Similarly, a former Military Commandant at the Murtala Muhammed International Airport, Lagos, Group Capt John Ojikutu lamented that the aviation industry is collapsing because of debts and it is affecting the foreign airline.

He said: Foreign airlines cannot take their money back to their country and if foreign airlines stop operations here there will be a huge catastrophe. We acquire 80 per cent minimum of our earnings from commercial aviation from foreign airlines.

“If they cannot repatriate their money back to their country then there will be a problem. I just got a message from the House of Assembly, asking the Central Bank of Nigeria, CBN, to return their money so they can change themselves through the parallel market. There is more dollar there today than in the CBN. “If they have to change it, then you will have to pay for it and that is why the air ticket has gone up. There is no magic about what is happening.”

Factors responsible for the hike

While highlighting the factors driving the surge in the price of international flights, Foster, noted that, seasonal demand, plus pent-up post covid demand has driven up the price of international tickets.

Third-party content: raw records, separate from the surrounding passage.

import Summits.HodgeConjecture.CorCM.Census.OcticCyclicSpecies

/-!
# Octic atlas, type `ℤ/8` — the single atom as a CONIVEAU statement: `HC(F-slice) ⟺ GHC(B₁; H³, coniveau 1) ⟺ GHC(B₀) ∧ GHC(B₁)` (kernel census)

COR-CM (cell `pub-hodgecm2`), count-neutral kernel census by the PORTFOLIO seat lit-andre-3 (gen 9; ask A6-R15 of
`HOME/pub-hodgecm2-lit-andre-3/PORTFOLIO-lit-andre-3-g8.md` §6).  Sequel of `Census/OcticCyclicSpecies.lean` (gen 8), whose
vocabulary is reused BY NAME (`Pt`, `q`, `act`, `phi`, `hodgeForm`, `wt`, `pairOf`, `orbitRep`, `atom`, `isHodgeVec_iff`).
Cell note `HOME/pub-hodgecm2-lit-andre-3/PORTFOLIO-lit-andre-3-g9.md`.  No named fact, no geometry, no `sorry`: `decide`,
`simp`, `omega`, `ring` only.

SETTING (as in gen 8).  `F` a cyclic CM field of degree `8`, `G = Gal(F/ℚ) = ℤ/8`, `c = 4`; the simple CM abelian varieties
split by `F` are the two FOURFOLDS `B₀` (type `{0,1,2,3}`), `B₁` (type `{0,1,3,6}`), both with CM by `F` (e.g.
`F = ℚ(ζ₃₂ − ζ₃₂⁻¹)`).  Gen 8 (`isHodgeVec_iff`, `parity_obstruction`): the Hodge ring of every `B₀^a × B₁^b` is generated by
divisor classes and ONE Galois orbit `W` of codimension-`2` classes on `B₀ × B₁`, `W ⊗ ℚ̄ = ⊕_g ℚ̄ · e_{0,7+g} ⊗ e_{1,{1,2,3}+g}
⊂ H¹(B₀) ⊗ H³(B₁)`, and no smaller datum suffices; so `HC` for the whole `F`-slice `⟺` the classes of `W` are algebraic.

DICTIONARY (cited, not formalised; dictionary (D) of `Census/DihedralFourCoreLattice.lean` for eigenlines / Pohlmann forms).
* Types.  For a set of labels `P` the square-free monomial `e_P` is an eigenline of the Mumford–Tate torus; under the
  `g`-conjugate complex structure it has Hodge type `(p, |P| − p)`, `p = pcount g P` (`= #{x ∈ P : g·x ∈ Φ}`), and
  Pohlmann's form is `hodgeForm g (wt P) = 2p − |P|` (`hodgeForm_wt`, PROVED) [cite: Pohlmann1968, Thm 1].  The `ℚ`-span
  `N_P` of the Galois orbit of `e_P` is a `ℚ`-sub-Hodge structure; `N_P ≅ N_Q(k)` (Tate twist) iff all forms of `P` and `Q`
  agree (`hodgeForm_wt_eq_iff`) — the graph class `e_P^∨ ⊗ e_Q` is then Hodge [cite: Pohlmann1968, Thm 1].
* GHC.  Grothendieck's amended general Hodge conjecture `GHC(X, i, r)`: the largest `ℚ`-sub-Hodge structure of `Hⁱ(X, ℚ)`
  inside `Fʳ Hⁱ` lies in `Nʳ Hⁱ(X, ℚ)` = classes supported on subvarieties of codimension `≥ r` = `Σ f_* H^{i−2r}(Y, ℚ)`
  over desingularisations `f : Y → Z ⊂ X`, `codim Z = r` [cite: GrothendieckTopology1969, pp. 300–301]
  [cite: Abdulali1997GeneralHodge, §2 and Prop. 2.1 with proof, pp. 343–344]; tree: `Literature.AlgebraicGeometry.HodgeTheory.
  GeneralHodgePropertyFor` (`GeneralHodgePropertyCMType.lean`, Voisin's form 11.37), `supportedClasses` (`AlgebraicClasses.lean`).
* Domination [cite: Abdulali2016TateTwists, Def. 3.1, Prop. 3.2, Lemma 3.3, pp. 292; Thm. 5.2, p. 293] (= [cite: Abdulali2005CMHodge,
  §3, Thm 3, Thm 4 (journal p. 159)], principle due to Grothendieck, proof [cite: Abdulali1997GeneralHodge, Prop. 2.1, pp. 343–344]):
  `A` is DOMINATED by a class `𝒳` if every irreducible `ℚ`-Hodge structure `V` in `H^•(A, ℚ)` is isomorphic to a Tate twist of a
  FULLY TWISTED (`V′^{(w,0)} ≠ 0`) Hodge structure `V′` in the cohomology of some `X ∈ 𝒳` (Def. 3.1); for abelian varieties it is
  enough to match irreducible `G(A)_ℂ`-modules, i.e. EIGENLINES, with fully twisted eigenlines isomorphic as `G(A × X)_ℂ`-modules
  (p. 292 and Lemma 3.3: `ℂ`-dominated ⟹ dominated); and: `A` dominated by `𝒳` and the usual Hodge conjecture for `A × X`,
  `X ∈ 𝒳` ⟹ GHC for `A` (Prop. 3.2).  Abdulali's Thm. 5.2 (= 2005 Thm 4): powers of a simple `A` with CM by `E` are dominated by
  the PRODUCTS OF ABELIAN VARIETIES WITH CM BY `E` — here `B₀^a × B₁^b`; his proof of Prop. 2.1 also gives the converse mechanism
  used below: an ALGEBRAIC cycle `Z` on `Y × X` acts by `φ(α) = p_{2*}(p_1^* α ∪ [Z])`, so its image is supported on `p₂(Z ∩ p₁⁻¹(·))`.
* Known cases.  GHC is known for CM abelian varieties exactly in the list [cite: Abdulali2016TateTwists, Appendix A item 3, pp. 299–300]
  (fields with `[Ē : F̄] = 2^d`, CM elliptic curves, `≤ 3` CM elliptic curves, powers of CM surfaces — all via "Galois transitive on CM
  types ⟹ one isogeny class ⟹ dominated by own powers ⟹ nondegenerate ⟹ HC for powers" [cite: Abdulali2005CMHodge, §4 Examples 1–4]);
  a cyclic octic `F` has TWO type orbits, so `B₁` is NOT dominated by its own powers (`dominated₁`: the piece `N` needs `B₀`) and
  is not on the list.  HC ⟹ GHC for ALL CM abelian varieties: Hazama 2002 / Abdulali 2005 (tree fact
  `Abdulali2005_generalHodge_cmType_of_hodge_cmType`, hypothesis `HC_CM`).
* Riemann (tree `DeligneMilne1982_Thm_6_20_full`: `H¹` is fully faithful on abelian varieties up to isogeny, essential image =
  polarisable weight-one structures) with Poincaré reducibility; Albanese functoriality (`H¹(Y) = H¹(Alb Y)`); Lieberman: on an
  abelian variety the inverse `Λ` of the Lefschetz operator is algebraic (tree fact `Lieberman1968_lefschetzInvolution_algebraic_
  abelianVariety`) [cite: Lieberman1968, main theorem]; Künneth components of algebraic classes on abelian varieties are algebraic
  [cite: Kleiman1968AlgebraicCycles, §2 Appendix / Lieberman].

KERNEL (this file).  `hodgeForm_wt`, `hodge_wt_iff`, `hodgeForm_wt_eq_iff` (PROVED identities: types ↔ Pohlmann forms) ·
`h3_level_census` (the `7 + 7` Galois orbits of `H³(B₁)`, `H³(B₀)`; level `≤ 1` = `3` divisorial orbits + ONE pairless orbit `N`,
resp. `N′`) · `types_N`, `types_pair_triples` · `levelOne_pieces_are_H1` (`N(1) ≅ H¹(B₀)`, `N′(1) ≅ H¹(B₁)`, type by type for all
conjugates) · `pairless_type_determines` (multiplicity one) · `hodge13_iff`, `hodge31_iff` (the Hodge classes of Künneth types
`(1,3)` / `(3,1)` on `B₀ × B₁` are EXACTLY the atom orbit `W ⊂ H¹(B₀) ⊗ N` / its mirror `W′ ⊂ N′ ⊗ H¹(B₁)`) ·
`atom_and_mirror_hodge`, `mirror_generates` (`ℤ⟨pairs, W′⟩ = ℤ⟨pairs, W⟩ =` the Hodge lattice) · `dominated₁`, `dominated₀`,
`foreign_rows` (Abdulali domination census: `B₁` and `B₀` are `ℂ`-dominated by `{B₀, B₁, B₀ × B₁}`, all pieces SELF-dominated
except `N, M, N∧NS` resp. `N′, M′, N′∧NS`).

THEOREM (informal; complete given the DICTIONARY and gen 8's lattice theorem with (O1)–(O4) of `Census/DihedralFourCoreLattice.lean`).
Let `F` be a cyclic CM field of degree `8` and `B₀`, `B₁` the two simple abelian fourfolds with CM by `F` (up to isogeny).
The following are equivalent:
 (1) the Hodge conjecture for every `B₀^a × B₁^b` (= for every abelian variety whose simple factors have CM fields inside `F`);
 (2) ONE algebraic cycle of codimension `2` on `B₀ × B₁` whose class has a non-zero coordinate on an eigenline of `W`
     (`e_{0,7} ⊗ e_{1,1} ∧ e_{1,2} ∧ e_{1,3}` or a conjugate);
 (3) Grothendieck's general Hodge conjecture for `B₀` and for `B₁`, in all degrees and coniveaux;
 (4) `GHC(B₁; 3, 1)`, equivalently (`pairless_type_determines`, `h3_level_census`) `N ⊂ N¹H³(B₁, ℚ)`: the rank-`8` level-one
     piece `N` of `H³(B₁)` is supported on a divisor;   (4′) the same for `N′ ⊂ H³(B₀, ℚ)`;
 (5) there are a smooth projective threefold `T` and morphisms `f : T → B₀`, `j : T → B₁` with `j_* ∘ f^* ≠ 0` on `H¹(B₀, ℚ)`
     (equivalently: `B₀` is an isogeny factor of the Albanese variety of a desingularised divisor of `B₁`, coupled non-trivially
     through the Gysin map).
PROOF.  (1)⟹(3): `dominated₁`/`dominated₀` + Lemma 3.3 + Prop. 3.2 of [Abdulali2016TateTwists] — only `HC(B_i × Y)`,
`Y ∈ {B₀, B₁, B₀ × B₁}`, is used (also: Thm. 5.2 there directly).  (3)⟹(4),(4′): `N ⊂ F¹H³(B₁)` is a `ℚ`-sub-Hodge structure
(`h3_level_census`, `types_N`).  (4)⟹(5): `N¹H³ = Σ f_* H¹(Y, ℚ)(−1)` over desingularised divisors `f : Y → B₁` (finitely many
suffice; `Y` := their disjoint union, `T := Y`); `H¹(Y) = H¹(Alb Y)` is polarisable, so by semisimplicity a sub-Hodge structure
`Ñ ⊂ H¹(Y)(−1)` maps isomorphically onto `N`; `Ñ(1) ≅ N(1) ≅ H¹(B₀)` (`levelOne_pieces_are_H1` + Riemann), so by Riemann and
Poincaré reducibility `Ñ(1) = φ^* H¹(B₀)` for a surjective homomorphism `φ : Alb Y → B₀`; `f := φ ∘ alb_Y`.  (5)⟹(2): the cycle
`Γ = (f, j)_* [T] ∈ CH₃(B₀ × B₁)` acts on `H¹(B₀)` by `j_* f^* ≠ 0`; the image is a quotient of the irreducible `H¹(B₀)`, hence
`≅ H¹(B₀)(−1)`, hence (multiplicity one: `hodge13_iff` = `Hom_HS(H¹(B₀)(−1), H³(B₁))` is the `F`-line through `N`) it is `N` and
the Künneth `(7,3)`-component of `[Γ]` is a non-zero class in `H⁷(B₀) ⊗ N`; applying Lieberman's algebraic `Λ³_{B₀} ⊗ id`
(an algebraic correspondence; `L³ : H¹(B₀) ≅ H⁷(B₀)`) gives an ALGEBRAIC non-zero class in `H¹(B₀) ⊗ N`, all of whose
eigen-coordinates lie on `W`-lines (`hodge13_iff`) and, the class being rational and non-zero, some — hence every conjugate —
coordinate is non-zero.  (2)⟹(1): gen 8 (`isHodgeVec_iff`, `μ = 1`, (O1)–(O4)).  (2)⟹(4) directly: `N` is the image of
`H⁷(B₀) = N³H⁷(B₀)` (hard Lefschetz: `L³ H¹`, supported on a curve) under an algebraic correspondence of codimension `2`,
hence supported in codimension `3 + 2 − 4 = 1` [cite: Abdulali1997GeneralHodge, proof of Prop. 2.1, p. 344].  (4′): by
`mirror_generates` / `hodge31_iff` the whole argument runs with the factors exchanged.  ∎
COROLLARIES.  (a) For a simple abelian fourfold `B` with CM by a cyclic octic field, GHC holds UNCONDITIONALLY for every
irreducible piece of `H^•(B, ℚ)` except possibly `N ⊂ H³`, `M ⊂ H⁴` (rank `8`, level `2`), `N ∧ NS ⊂ H⁵` (`dominated₁`: all other
rows are self-dominated and `HC(B × B)` holds — the Hodge ring of `B^n` is generated by divisors, gen 8), and for those three it is
equivalent to the single statement (4).  (b) The `ℤ/8` row of the octic atlas is the FIRST cyclic Galois type not covered by
[Abdulali2016TateTwists, App. A (3a)/(3d)] (one type orbit ⟹ GHC known): two type orbits, and GHC(`B₁`) ⟺ HC(`F`-slice) ⟺ `W`.
(c) None of the other five octic closure types has such a reading: their atoms are K3-type pieces of `H²` (level `2`, gen 8 §0(3)),
on which GHC is empty.

## References
* [Pohlmann1968] H. Pohlmann, Ann. of Math. 88 (1968), Thm 1.  [GrothendieckTopology1969] A. Grothendieck, Topology 8 (1969), pp. 299–301.
* [Abdulali1997GeneralHodge] S. Abdulali, Compositio Math. 109 (1997), §2, Prop. 2.1 (pp. 343–344).
* [Abdulali2005CMHodge] S. Abdulali, J. Ramanujan Math. Soc. 20 (2005), §3 Thm 3, Thm 4 (p. 159), §4 Examples 1–4 (pp. 160–161).
* [Abdulali2016TateTwists] S. Abdulali, in LMS LN 427 (2016), Def. 3.1, Prop. 3.2, Lemma 3.3 (p. 292), Thm. 5.2 (p. 293), App. A (pp. 299–300).
* [Lieberman1968] D. Lieberman, Amer. J. Math. 90 (1968), main theorem.  [Kleiman1968AlgebraicCycles] S. Kleiman, Dix exposés (1968), §2.

## Provenance
Exact oracles (seat folder `run/sessions/literature-prover-pub-hodgecm2-lit-andre-3-g9-0/folder/scratch/`, copies in
`HOME/pub-hodgecm2-lit-andre-3/g9/`): `coniveau8.py` (orbits, levels, Hodge `(1,3)/(3,1)` monomials, mirror generation,
multiplicity one, domination search over all `ℕ^16` exponent vectors of the right weight), `gen_coniveau.py` / `make_lean.py`
(the tables of this file, with the row checks re-asserted in Python before emission).
-/

namespace Summit.HodgeConjecture.CorCM.Census.OcticCyclicConiveau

According to her, “During covid many airlines provided vouchers to passengers in respect of flight cancellations, these vouchers had expiry dates in 2022/2023 in many cases. She said: “This summer was the first summer where covid restrictions had been relaxed or removed entirely. So this year, many people planned overseas trips and destination weddings amongst others.

“Also, aviation fuel has increased dramatically over the last few months. To try to claw back some of this increase airlines have added fuel surcharges to the cost of tickets which have pushed up the cost of tickets.

“There are also increased airport charges to claw back some of the losses during the covid lockdowns and the subsequent lack of passenger demand created by varying vaccination and testing requirements between countries, airports increased charges to airlines, some of which will have resulted in higher fares for passengers.

“Nigeria owes Foreign Airlines over $450 million in unremitted revenue. To compensate for this situation the airlines have removed the lower class fares from their tickets. Airlines are forced to source funds on the parallel market, so any fare which would not generate the anticipated ticket price when converted to dollars was apparently removed.

“Also, there are Forex differentials, the Naira has depreciated against the dollar. So all fares will be higher in terms of Naira required to purchase the tickets which will have originated from dollar cost/revenue calculations.

“Until the above is no longer the case the situation will remain as it is.”